What is being asked >>
Look through the entries below and extract exactly the lines from the one containing "as soon as, for" through the one containing "def IsExtendedBasic (A", ends included.

Provided material >>
——
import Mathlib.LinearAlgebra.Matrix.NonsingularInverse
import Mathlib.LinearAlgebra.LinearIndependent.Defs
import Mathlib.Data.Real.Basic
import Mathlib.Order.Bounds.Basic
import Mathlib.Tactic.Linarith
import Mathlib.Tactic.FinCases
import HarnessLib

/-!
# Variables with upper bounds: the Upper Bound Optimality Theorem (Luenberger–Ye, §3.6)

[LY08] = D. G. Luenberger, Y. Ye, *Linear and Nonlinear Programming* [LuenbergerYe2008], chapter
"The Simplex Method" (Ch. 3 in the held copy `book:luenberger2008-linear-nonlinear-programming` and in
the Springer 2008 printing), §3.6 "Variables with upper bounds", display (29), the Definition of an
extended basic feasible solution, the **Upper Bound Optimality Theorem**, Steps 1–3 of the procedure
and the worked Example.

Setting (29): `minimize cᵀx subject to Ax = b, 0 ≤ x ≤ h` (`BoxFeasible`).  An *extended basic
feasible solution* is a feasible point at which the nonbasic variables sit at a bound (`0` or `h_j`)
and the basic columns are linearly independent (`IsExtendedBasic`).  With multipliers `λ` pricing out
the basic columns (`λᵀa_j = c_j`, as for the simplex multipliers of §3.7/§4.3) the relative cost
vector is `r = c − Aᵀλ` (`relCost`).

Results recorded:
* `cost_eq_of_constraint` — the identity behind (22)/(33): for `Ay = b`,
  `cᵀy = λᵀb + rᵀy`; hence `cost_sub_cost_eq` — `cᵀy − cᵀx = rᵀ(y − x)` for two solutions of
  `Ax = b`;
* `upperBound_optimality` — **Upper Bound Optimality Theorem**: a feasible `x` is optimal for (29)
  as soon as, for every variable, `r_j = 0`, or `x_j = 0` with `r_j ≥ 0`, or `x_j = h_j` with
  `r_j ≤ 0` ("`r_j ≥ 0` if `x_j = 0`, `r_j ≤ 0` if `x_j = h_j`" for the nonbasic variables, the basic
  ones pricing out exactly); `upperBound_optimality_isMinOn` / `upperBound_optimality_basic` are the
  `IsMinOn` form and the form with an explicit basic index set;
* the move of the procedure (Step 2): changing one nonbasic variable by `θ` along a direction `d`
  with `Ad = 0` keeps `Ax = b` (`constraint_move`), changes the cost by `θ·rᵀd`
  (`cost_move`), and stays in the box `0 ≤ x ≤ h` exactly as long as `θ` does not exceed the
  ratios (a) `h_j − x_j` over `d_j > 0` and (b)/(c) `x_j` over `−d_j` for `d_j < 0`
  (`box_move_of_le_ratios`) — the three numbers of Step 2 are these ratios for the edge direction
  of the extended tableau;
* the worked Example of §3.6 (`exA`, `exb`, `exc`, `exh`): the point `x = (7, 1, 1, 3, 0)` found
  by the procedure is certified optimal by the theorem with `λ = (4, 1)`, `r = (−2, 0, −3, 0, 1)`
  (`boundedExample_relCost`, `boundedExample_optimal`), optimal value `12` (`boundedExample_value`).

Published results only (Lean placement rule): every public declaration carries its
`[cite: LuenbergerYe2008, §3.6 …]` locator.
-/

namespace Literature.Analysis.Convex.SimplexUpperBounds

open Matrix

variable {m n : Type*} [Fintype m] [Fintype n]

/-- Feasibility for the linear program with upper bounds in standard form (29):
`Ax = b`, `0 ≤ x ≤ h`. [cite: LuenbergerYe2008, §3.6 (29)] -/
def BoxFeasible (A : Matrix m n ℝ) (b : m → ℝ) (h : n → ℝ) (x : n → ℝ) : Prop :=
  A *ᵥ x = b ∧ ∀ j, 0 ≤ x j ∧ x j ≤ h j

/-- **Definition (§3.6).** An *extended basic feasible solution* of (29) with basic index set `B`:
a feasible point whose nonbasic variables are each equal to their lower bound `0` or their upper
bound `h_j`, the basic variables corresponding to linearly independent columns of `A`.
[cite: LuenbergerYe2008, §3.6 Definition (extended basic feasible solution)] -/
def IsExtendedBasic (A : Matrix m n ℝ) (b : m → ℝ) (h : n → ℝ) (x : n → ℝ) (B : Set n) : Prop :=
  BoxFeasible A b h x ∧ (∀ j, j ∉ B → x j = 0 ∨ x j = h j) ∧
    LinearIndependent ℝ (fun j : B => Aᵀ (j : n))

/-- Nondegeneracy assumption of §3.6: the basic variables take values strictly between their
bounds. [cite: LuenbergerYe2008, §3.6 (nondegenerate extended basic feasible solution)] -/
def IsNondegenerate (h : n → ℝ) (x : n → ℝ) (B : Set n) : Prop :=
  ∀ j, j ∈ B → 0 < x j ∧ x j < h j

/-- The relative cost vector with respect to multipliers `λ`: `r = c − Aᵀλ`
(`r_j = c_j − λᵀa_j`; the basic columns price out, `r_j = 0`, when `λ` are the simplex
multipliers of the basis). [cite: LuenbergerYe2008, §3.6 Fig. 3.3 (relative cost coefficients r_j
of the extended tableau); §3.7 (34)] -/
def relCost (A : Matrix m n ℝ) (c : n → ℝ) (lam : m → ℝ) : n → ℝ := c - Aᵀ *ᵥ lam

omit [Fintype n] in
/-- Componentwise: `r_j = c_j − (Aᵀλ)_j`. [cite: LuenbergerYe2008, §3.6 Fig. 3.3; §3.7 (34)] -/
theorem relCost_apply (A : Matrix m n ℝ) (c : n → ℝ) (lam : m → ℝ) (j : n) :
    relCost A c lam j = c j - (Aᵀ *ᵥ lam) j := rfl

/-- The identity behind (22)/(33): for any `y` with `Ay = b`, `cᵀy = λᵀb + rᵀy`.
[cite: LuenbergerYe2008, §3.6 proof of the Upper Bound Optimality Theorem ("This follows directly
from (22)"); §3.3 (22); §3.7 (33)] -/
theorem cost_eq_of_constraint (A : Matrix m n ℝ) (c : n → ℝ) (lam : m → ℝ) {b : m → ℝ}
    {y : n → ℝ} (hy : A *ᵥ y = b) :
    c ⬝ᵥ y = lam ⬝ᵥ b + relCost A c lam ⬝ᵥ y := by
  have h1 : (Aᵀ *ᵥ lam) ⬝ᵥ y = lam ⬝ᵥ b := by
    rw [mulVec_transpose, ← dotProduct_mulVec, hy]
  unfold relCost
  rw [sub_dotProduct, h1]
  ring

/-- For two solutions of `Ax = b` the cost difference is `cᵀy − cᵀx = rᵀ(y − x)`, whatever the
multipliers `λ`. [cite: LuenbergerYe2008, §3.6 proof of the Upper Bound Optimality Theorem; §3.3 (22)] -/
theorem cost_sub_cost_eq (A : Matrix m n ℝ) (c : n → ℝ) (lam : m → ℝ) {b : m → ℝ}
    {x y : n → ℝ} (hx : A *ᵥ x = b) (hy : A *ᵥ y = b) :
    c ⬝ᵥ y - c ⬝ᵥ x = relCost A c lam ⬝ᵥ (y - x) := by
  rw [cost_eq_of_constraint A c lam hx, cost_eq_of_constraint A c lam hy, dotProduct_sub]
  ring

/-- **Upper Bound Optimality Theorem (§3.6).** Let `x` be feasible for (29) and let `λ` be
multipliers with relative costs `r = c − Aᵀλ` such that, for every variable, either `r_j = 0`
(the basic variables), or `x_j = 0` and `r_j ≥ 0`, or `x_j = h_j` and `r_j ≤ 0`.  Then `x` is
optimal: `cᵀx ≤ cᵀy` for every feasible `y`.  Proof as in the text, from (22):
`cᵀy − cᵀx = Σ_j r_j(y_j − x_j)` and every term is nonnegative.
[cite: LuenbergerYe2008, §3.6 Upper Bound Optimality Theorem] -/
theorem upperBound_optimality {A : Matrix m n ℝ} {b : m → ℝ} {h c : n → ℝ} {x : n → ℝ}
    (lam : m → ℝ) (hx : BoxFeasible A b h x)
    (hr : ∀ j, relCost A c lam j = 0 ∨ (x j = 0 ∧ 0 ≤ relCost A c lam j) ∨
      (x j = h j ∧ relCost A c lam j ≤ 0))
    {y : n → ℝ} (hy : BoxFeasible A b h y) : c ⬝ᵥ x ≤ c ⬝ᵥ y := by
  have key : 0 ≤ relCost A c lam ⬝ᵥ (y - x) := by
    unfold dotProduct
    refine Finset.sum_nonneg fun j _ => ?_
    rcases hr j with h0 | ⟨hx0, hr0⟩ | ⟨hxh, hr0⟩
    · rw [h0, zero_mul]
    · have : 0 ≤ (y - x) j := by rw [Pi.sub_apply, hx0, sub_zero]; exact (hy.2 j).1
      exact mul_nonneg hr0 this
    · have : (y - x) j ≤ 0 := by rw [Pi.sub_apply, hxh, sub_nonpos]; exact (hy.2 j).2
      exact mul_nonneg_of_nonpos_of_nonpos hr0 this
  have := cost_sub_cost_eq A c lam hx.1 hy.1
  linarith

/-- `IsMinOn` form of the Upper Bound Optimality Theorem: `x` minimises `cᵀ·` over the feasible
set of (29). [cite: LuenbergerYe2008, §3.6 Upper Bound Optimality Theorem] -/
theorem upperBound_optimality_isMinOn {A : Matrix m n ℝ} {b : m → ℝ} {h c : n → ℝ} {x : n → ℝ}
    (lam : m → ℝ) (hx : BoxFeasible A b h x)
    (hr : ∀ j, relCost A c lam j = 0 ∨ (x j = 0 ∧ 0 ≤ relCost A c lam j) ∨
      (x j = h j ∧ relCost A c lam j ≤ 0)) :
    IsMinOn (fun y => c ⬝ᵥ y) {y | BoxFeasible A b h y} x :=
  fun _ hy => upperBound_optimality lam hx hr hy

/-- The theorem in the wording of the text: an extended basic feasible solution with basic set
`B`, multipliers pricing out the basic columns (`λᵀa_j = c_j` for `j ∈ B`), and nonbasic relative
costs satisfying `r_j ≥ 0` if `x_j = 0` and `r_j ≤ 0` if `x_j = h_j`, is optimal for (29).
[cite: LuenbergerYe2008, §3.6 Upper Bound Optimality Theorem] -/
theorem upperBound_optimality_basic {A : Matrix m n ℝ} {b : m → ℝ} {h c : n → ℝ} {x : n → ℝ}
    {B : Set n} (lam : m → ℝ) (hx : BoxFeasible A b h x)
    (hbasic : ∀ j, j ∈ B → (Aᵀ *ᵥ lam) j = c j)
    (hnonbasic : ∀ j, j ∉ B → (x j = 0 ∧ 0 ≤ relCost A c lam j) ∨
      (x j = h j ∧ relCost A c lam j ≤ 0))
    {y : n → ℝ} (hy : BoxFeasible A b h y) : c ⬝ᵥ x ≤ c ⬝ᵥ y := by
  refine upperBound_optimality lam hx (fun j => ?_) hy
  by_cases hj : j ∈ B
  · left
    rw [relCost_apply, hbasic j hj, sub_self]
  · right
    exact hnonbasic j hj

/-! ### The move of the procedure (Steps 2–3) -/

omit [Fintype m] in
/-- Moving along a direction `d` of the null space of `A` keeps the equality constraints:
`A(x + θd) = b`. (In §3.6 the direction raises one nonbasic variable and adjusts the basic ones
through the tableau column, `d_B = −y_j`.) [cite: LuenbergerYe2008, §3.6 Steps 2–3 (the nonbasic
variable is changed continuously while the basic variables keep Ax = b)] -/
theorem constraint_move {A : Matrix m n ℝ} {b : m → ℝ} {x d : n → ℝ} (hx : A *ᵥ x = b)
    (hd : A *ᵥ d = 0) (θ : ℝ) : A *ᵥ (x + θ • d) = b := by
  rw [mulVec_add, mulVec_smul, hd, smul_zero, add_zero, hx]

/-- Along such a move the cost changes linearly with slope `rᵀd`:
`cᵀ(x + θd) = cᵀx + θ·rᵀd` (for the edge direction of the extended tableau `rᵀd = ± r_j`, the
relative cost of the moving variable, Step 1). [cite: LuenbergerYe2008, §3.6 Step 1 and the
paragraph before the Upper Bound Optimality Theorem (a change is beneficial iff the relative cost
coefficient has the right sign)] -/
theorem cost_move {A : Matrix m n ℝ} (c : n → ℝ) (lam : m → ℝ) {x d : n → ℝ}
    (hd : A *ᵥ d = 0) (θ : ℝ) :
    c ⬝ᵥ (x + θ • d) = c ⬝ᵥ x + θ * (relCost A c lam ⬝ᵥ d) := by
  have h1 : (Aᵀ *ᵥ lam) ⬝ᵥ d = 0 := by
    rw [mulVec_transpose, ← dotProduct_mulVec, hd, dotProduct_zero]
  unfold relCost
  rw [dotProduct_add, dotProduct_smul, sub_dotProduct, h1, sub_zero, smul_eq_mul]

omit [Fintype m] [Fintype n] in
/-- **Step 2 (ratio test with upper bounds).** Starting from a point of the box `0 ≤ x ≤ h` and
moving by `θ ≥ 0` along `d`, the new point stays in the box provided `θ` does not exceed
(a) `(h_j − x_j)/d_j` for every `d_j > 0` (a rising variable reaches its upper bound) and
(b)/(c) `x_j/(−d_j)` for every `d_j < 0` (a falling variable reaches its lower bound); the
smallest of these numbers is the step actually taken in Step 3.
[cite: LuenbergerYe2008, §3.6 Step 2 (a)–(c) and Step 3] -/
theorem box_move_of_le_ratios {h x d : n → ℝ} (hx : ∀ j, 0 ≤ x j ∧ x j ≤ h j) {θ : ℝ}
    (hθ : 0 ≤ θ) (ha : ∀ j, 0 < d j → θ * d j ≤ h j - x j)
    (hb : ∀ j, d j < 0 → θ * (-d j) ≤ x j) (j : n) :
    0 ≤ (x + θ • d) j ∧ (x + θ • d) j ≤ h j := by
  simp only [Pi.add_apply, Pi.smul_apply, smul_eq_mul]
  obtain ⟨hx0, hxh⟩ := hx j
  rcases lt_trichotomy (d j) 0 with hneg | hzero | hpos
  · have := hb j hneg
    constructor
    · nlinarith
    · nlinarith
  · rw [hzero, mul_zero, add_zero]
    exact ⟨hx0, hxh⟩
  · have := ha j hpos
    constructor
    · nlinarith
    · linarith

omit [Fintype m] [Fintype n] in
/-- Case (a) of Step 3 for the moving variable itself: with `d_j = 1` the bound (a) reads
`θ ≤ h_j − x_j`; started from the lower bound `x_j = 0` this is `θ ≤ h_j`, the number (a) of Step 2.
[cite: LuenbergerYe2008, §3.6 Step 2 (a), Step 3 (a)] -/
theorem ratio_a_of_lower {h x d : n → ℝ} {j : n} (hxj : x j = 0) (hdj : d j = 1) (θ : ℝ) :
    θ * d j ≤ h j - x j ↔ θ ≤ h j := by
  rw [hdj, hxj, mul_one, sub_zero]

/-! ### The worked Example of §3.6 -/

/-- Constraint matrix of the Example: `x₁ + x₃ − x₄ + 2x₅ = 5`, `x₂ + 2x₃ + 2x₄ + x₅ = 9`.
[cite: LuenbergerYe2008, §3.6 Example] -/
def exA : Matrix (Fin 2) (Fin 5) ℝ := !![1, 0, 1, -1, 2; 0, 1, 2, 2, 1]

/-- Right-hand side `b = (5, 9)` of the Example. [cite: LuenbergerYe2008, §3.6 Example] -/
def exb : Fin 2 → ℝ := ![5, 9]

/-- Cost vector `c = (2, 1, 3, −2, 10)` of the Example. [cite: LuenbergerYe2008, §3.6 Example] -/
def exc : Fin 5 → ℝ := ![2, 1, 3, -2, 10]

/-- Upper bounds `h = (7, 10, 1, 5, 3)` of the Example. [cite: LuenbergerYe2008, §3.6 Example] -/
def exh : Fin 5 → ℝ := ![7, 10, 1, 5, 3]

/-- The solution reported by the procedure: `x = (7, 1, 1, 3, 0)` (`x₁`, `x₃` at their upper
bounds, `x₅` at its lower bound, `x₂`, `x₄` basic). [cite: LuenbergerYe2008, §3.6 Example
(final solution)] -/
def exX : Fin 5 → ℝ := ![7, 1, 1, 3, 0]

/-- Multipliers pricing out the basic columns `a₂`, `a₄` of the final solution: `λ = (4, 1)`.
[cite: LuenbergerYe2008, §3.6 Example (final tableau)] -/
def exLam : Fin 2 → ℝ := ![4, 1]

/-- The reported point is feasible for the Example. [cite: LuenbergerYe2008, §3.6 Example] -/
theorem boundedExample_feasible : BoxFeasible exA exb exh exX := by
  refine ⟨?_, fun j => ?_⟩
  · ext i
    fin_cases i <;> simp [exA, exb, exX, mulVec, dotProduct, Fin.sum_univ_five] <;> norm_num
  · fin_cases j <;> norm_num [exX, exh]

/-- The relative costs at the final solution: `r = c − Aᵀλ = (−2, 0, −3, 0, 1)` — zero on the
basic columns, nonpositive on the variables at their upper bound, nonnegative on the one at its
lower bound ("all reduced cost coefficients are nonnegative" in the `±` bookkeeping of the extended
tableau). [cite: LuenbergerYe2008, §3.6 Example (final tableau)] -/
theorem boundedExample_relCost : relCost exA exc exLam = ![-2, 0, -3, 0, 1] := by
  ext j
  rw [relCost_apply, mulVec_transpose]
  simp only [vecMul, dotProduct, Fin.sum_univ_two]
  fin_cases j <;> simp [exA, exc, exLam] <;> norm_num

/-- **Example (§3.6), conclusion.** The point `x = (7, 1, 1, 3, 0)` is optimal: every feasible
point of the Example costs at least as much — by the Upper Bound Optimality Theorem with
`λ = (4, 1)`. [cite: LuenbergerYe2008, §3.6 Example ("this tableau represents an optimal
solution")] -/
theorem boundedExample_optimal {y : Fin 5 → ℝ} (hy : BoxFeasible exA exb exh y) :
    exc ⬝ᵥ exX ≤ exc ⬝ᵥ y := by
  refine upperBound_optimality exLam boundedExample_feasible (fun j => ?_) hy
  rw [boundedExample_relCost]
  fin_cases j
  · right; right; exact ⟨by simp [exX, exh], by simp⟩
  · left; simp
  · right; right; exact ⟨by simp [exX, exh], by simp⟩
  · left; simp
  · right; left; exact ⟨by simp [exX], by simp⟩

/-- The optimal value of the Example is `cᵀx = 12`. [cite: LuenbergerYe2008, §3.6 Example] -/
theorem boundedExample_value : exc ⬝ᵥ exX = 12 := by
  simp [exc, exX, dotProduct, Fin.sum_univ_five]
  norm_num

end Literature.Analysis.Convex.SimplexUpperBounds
——
Result >>
  as soon as, for every variable, `r_j = 0`, or `x_j = 0` with `r_j ≥ 0`, or `x_j = h_j` with
  `r_j ≤ 0` ("`r_j ≥ 0` if `x_j = 0`, `r_j ≤ 0` if `x_j = h_j`" for the nonbasic variables, the basic
  ones pricing out exactly); `upperBound_optimality_isMinOn` / `upperBound_optimality_basic` are the
  `IsMinOn` form and the form with an explicit basic index set;
* the move of the procedure (Step 2): changing one nonbasic variable by `θ` along a direction `d`
  with `Ad = 0` keeps `Ax = b` (`constraint_move`), changes the cost by `θ·rᵀd`
  (`cost_move`), and stays in the box `0 ≤ x ≤ h` exactly as long as `θ` does not exceed the
  ratios (a) `h_j − x_j` over `d_j > 0` and (b)/(c) `x_j` over `−d_j` for `d_j < 0`
  (`box_move_of_le_ratios`) — the three numbers of Step 2 are these ratios for the edge direction
  of the extended tableau;
* the worked Example of §3.6 (`exA`, `exb`, `exc`, `exh`): the point `x = (7, 1, 1, 3, 0)` found
  by the procedure is certified optimal by the theorem with `λ = (4, 1)`, `r = (−2, 0, −3, 0, 1)`
  (`boundedExample_relCost`, `boundedExample_optimal`), optimal value `12` (`boundedExample_value`).

Published results only (Lean placement rule): every public declaration carries its
`[cite: LuenbergerYe2008, §3.6 …]` locator.
-/

namespace Literature.Analysis.Convex.SimplexUpperBounds

open Matrix

variable {m n : Type*} [Fintype m] [Fintype n]

/-- Feasibility for the linear program with upper bounds in standard form (29):
`Ax = b`, `0 ≤ x ≤ h`. [cite: LuenbergerYe2008, §3.6 (29)] -/
def BoxFeasible (A : Matrix m n ℝ) (b : m → ℝ) (h : n → ℝ) (x : n → ℝ) : Prop :=
  A *ᵥ x = b ∧ ∀ j, 0 ≤ x j ∧ x j ≤ h j

/-- **Definition (§3.6).** An *extended basic feasible solution* of (29) with basic index set `B`:
a feasible point whose nonbasic variables are each equal to their lower bound `0` or their upper
bound `h_j`, the basic variables corresponding to linearly independent columns of `A`.
[cite: LuenbergerYe2008, §3.6 Definition (extended basic feasible solution)] -/
def IsExtendedBasic (A : Matrix m n ℝ) (b : m → ℝ) (h : n → ℝ) (x : n → ℝ) (B : Set n) : Prop :=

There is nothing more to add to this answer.